Neither one of us like Dogtra models because of rheostat dial. Having to look at each time you adjust the level of correction seems awkward. There is no tactile or audible click to let you know what level you moved to, that all others have. Online reviews also comment repairs, about same as Sport Dog.Open to suggestions from Dogtra users

We're interested in Einstein collars, but concerned they are "flash in the pan" and won't be around long. Although the floating transmitter is a very attractive feature  Other nice features include locked in 2 dog levels and light controlled by transmitter. Plus some very positive comments here when they were introduced. Anyone still using them?

***We do hunt tests and upland hunt our Labs, no need for super long range collars.

Thanks for sharing.


----------



## Keith Stroyan

While visiting family last week, I went to a Cabela's store (we don't have one nearby.) They didn't have the new Garmin 550.

The Delta Sport "felt" OK, but the Cabela's collars had a GREAT "feel". Really fit in your hand. I haven't heard much about them. Any information on how they're holding up?

Einstein is also interesting, but if I have to replace my Dogtra 1800's right now it would be Dogtra 3500 or Garmin 550.


----------



## Brad B

I don't use the Garmin collar but here's what I think of it. Like the dogtra, you have to look at it to see what level your on thus taking eyes off your dog. Buttons are easily pushed while in your pocket, bag or possibly just banging into something while around your neck. It has unnecessary bells and whisltes for me, I don't need a bark collar all the time and certainly don't need to run 3 dogs at once. I had an older client who couldn't figure out at all how to use the thing and while helping him I felt that the display was too small and the indicators as to what dog you were on and what combinations the buttons were set too, were hard to read. I think they should have kept the Sport Basic.

I had a Dogtra briefly while I was a police K-9 handler and hated it mainly because you had to look at it to see what level you were on, and it was easy to have that level changed while the unit was on my belt. Bought my own TT sport basic and now the dept. has switched all of the handlers to it last I heard.


----------



## dogluvah

Thanks for input. I have no info or reviews of Cabela's brand, no good reports on DT brand, so they were eliminated from consideration. 
I would have liked to be able to stick with TriTronic as a brand, have loved my Pro 100. If their sport model was still available that is probably what hubby would chose, this Delta Sport is replacement model, that's why we were leaning that way.
Collar Clinic is selling a R.A.P.T. brand - Rapid Access Pro Trainer. Seems to have nice features, includes "lock out" to prevent accidental stimuli as an issue mentioned by Brad.


----------



## Keith Stroyan

dogluvah said:


> Collar Clinic is selling a R.A.P.T. brand - Rapid Access Pro Trainer. Seems to have nice features, includes "lock out" to prevent accidental stimuli as an issue mentioned by Brad.

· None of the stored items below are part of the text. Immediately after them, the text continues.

import Literature.NumberTheory.Automorphic.LocalLanglandsGL
import HarnessLib

/-!
# Named fact: the local Langlands correspondence for `GL_n` with GENERIC PREIMAGES of the
indecomposable parameters (Harris–Taylor 2001, Thm. A; Henniart 2002, §2.6–2.9; Zelevinsky 1980,
Thm. 9.7)

Companion of `LocalLanglandsGL` (the six-clause property `IsLocalLanglandsGL F … d 𝓔 rec` and the
named fact `localLanglands_gl`: existence of such a family `rec` + Henniart's 1993 uniqueness on
supercuspidal classes).  The existence half of `localLanglands_gl` forgets WHERE the witness sends
the classes; this file records the printed existence theorem together with the one piece of image
information that the rigidity of PINNED local Langlands data needs (summit `Langlands`, items
stmt-Langlands-17925 / 18745: two six-clause families normalised against THE Artin maps agree on
every GENERIC class — the probes of the induction over ranks are the indecomposable parameters of
smaller dimension, which must be parameters of GENERIC representations under the comparison family).

Printed content.  Harris–Taylor 2001, Thm. A: the correspondence `rec_F` exists for every `n`, is
bijective, is local class field theory for `n = 1`, preserves `L`- and `ε`-factors of pairs, twists
and central characters (hence the six clauses, whose pair clauses are the generic sub-case).
Henniart 2002, §2.6–2.9 (the extended correspondence `π : G → A` of Thm. 1.5, built on Zelevinsky
1980, 9.3): the INDECOMPOSABLE Frobenius-semisimple parameters are the `ρ ⊗ St_m` with `ρ`
irreducible (§2.3), and `π(ρ ⊗ St_m) = St_m(π⁰(ρ))` is the generalised Steinberg representation —
the unique irreducible quotient of `i(π⁰ρ, νπ⁰ρ, …, ν^{m-1}π⁰ρ)`, essentially square-integrable
(§2.6–2.7; for `m = 1` the supercuspidal `π⁰(ρ)` itself).  Essentially square-integrable
representations of `GL_m(F)` are generic (Zelevinsky 1980, Thm. 9.7: `⟨a⟩` is non-degenerate iff
the segments of `a` are pairwise unlinked — a single segment qualifies; Jacquet 1977; for
supercuspidal ones Gelfand–Kazhdan 1975, the tree's `isGeneric_of_isSupercuspidal`), and genericity
does not depend on the non-trivial character `ψ` (the tree's PROVED
`IsGeneric.of_isContinuousNontrivial_holds`), so "generic for every continuous non-trivial `ψ`" and
"generic for one" are the same condition.

## Deliberately NOT here

* the full image statement (`rec⁻¹` of the irreducible parameters = the supercuspidal classes,
  of the indecomposable ones = the essentially square-integrable classes): the tree has no
  predicate for "essentially square-integrable"; only genericity of the preimage is recorded;
* uniqueness (that is `localLanglands_gl`, Henniart 1993) and the discharge `…_holds`
  (Harris–Taylor's construction).
-/

noncomputable section

open scoped MatrixGroups

namespace Literature.NumberTheory.Automorphic

open GaloisRepresentations

/-- **The local Langlands correspondence for `GL_n(F)` exists, and every indecomposable
Frobenius-semisimple parameter is the parameter of a GENERIC representation** (named fact,
D-0014).  For a non-archimedean local field `F`, a local Artin datum `d` and a system of local
constants `𝓔` with `𝓔.artin F = d` whose Artin data are THE canonical ones at every finite
extension (`(𝓔.artin E).IsCanonical`; so `d` is the Artin map of class field theory, Harris–Taylor's
normalisation "uniformiser ↔ geometric Frobenius"), there is a family
`rec_n : Irr(GL_n(F)) → {Frobenius-semisimple n-dimensional Weil–Deligne representations}/≅`
with the six-clause property `IsLocalLanglandsGL F … d 𝓔 rec` (Harris–Taylor 2001, Thm. A:
bijective, class field theory for `n = 1`, `L`/`ε` of pairs, twists, central characters) such
that for every `n ≥ 1` and every INDECOMPOSABLE Frobenius-semisimple `φ` on `ℂⁿ` — i.e.
`φ ≅ ρ ⊗ St_m` with `ρ` irreducible (Henniart 2002, §2.3) — the class of `φ` is `rec_n [π]` for an
irreducible smooth `π` generic for every continuous non-trivial `ψ`: `π = St_m(π⁰(ρ))`, the
generalised Steinberg representation (Henniart 2002, §2.6–2.7 and §2.9, after Zelevinsky 1980,
9.3), which is essentially square-integrable, hence generic (Zelevinsky 1980, Thm. 9.7; for
`m = 1` the supercuspidal `π⁰(ρ)`, Gelfand–Kazhdan 1975), for every `ψ` (independence of `ψ`: the
tree's proved `IsGeneric.of_isContinuousNontrivial_holds`).  The `LocalGaloisGroup` /
`LocalConstants` named facts are threaded as the explicit hypotheses `hmul huniq hn hex hns` of
`IsLocalLanglandsGL` (D-0014).
[cite: HarrisTaylorAMS2001, Thm. A] [cite: HenniartBSMF2002, §2.3, §2.6–2.7, §2.9]
[cite: Zelevinsky1980, Thm. 9.3 and Thm. 9.7] -/
def localLanglands_gl_exists_isGeneric_preimage (F : Type) [Field F] [ValuativeRel F]
    [TopologicalSpace F] [IsNonarchimedeanLocalField F] : Prop :=
  ∀ (hmul : IsFrobPow.mul (F := F)) (huniq : IsFrobPow.unique (F := F))
    (hn : absInertia_normal F) (hex : exists_isFrobPow (F := F))
    (hns : WeilGroup.exists_subgroup_le_inertia_isOpen_of_continuous (F := F))
    (d : LocalArtinData F) (𝓔 : LocalEpsilonSystem F), 𝓔.artin F = d →
    (∀ (E : Type) [Field E] [ValuativeRel E] [TopologicalSpace E] [IsNonarchimedeanLocalField E]
      [Algebra F E] [FiniteDimensional F E], (𝓔.artin E).IsCanonical) →
    ∃ rec : ∀ n : ℕ, IrrClass (GL (Fin n) F) → Quotient (frobSemisimpleWDSetoid F n),
      IsLocalLanglandsGL F hmul huniq hn hex hns d 𝓔 rec ∧
      ∀ (n : ℕ), 0 < n → ∀ (φ : WeilDeligneRep F ℂ (Fin n → ℂ)) (hφ : φ.IsFrobSemisimple),
        φ.IsIndecomposable → ∃ π : SmoothIrrep (GL (Fin n) F),
          (∀ ψ : AddChar F Circle, ψ.IsContinuousNontrivial → IsGeneric π.ρ ψ) ∧
            rec n (IrrClass.mk π) = Quotient.mk (frobSemisimpleWDSetoid F n) ⟨φ, hφ⟩

/-- The fact with generic preimages implies the existence half of `localLanglands_gl` for the same
normalising pair (forget the image information). [folklore] -/
theorem exists_isLocalLanglandsGL_of_exists_isGeneric_preimage {F : Type} [Field F] [ValuativeRel F]
    [TopologicalSpace F] [IsNonarchimedeanLocalField F]
    (h : localLanglands_gl_exists_isGeneric_preimage F)
    (hmul : IsFrobPow.mul (F := F)) (huniq : IsFrobPow.unique (F := F))
    (hn : absInertia_normal F) (hex : exists_isFrobPow (F := F))
    (hns : WeilGroup.exists_subgroup_le_inertia_isOpen_of_continuous (F := F))
    (d : LocalArtinData F) (𝓔 : LocalEpsilonSystem F) (hd : 𝓔.artin F = d)
    (h𝓔 : ∀ (E : Type) [Field E] [ValuativeRel E] [TopologicalSpace E] [IsNonarchimedeanLocalField E]
      [Algebra F E] [FiniteDimensional F E], (𝓔.artin E).IsCanonical) :
    ∃ rec : ∀ n : ℕ, IrrClass (GL (Fin n) F) → Quotient (frobSemisimpleWDSetoid F n),
      IsLocalLanglandsGL F hmul huniq hn hex hns d 𝓔 rec :=
  (h hmul huniq hn hex hns d 𝓔 hd h𝓔).imp fun _ h' => h'.1

end Literature.NumberTheory.Automorphic

end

Collar Clinic is also selling Einstein that has a lock, too. (You got me shopping again.)

Lots of choices, not much information... My 10 yr old Dogtra 1800's have been great, but can't last forever.


----------



## dogluvah

When I got my first collar every single person told me to go with TriTronics, now that they are no longer in business, choices seem so wide open. Hard to spend $300+ on something you can't even look at in a store or test out.


----------



## eaglepoint

Here's my experience with the garmin delta system. Bought the delta back in April. Used it primarily inside of 100 yards for sit and refusals-sparingly. Gradually noticed it seemed as though I didn't get a reaction when I needed more distance. Tested it myself in an open field with a friend. Found out the receiver had no reception past 150 yards. I called garmin and explained the problem. We went through some basic tests, the transmitter and receiver passed so he replaced the transmitter. Tested the new transmitter, same range problem. So... I went through the tests again over the phone with tech support and he decided to replace my receiver. After getting it I tested it and then realized this system is nowhere near the 1/2 mi range as described. I the. Called and asked Garmin to credit the purchase price towards a pro 550. So far this system has done well. 

I've used the classic 70 in the past and liked its range and ease of use. The 550 seems like a great unit!


----------



## dogluvah

Thanks eaglepoint! I love TriTronic, a bit wary of Garmin with other reports similar to yours. Classic tube style works great, but hubby looking for a smaller transmitter. So far no clear winning choice....


----------



## Brettttka

Have the Delta sport and I love it. Range is good and the product seems very durable. Have put it through some harsh conditions hunting without a flaw. What I like most about it is that I can clip it to my call lanyard or whistle lanyard and its right there and not real heavy. Have nothing but good to say so far with the product.


----------



## dogluvah

Thanks Brettttka, the size of the remote is one of the key features my hubby prefers to our current model I am used to. Glad to hear from some satisfied users. It seems people usually only post stuff online when things don't work, hard to tell how many silent satisfied customers there are


----------



## Keith Stroyan

Check out the reviews in some of the on-line catalogs. Cabela's collars didn't do so well on theirs, but had few reviews. Dogtra 1900 on sale did well. Delta Sport not so well. 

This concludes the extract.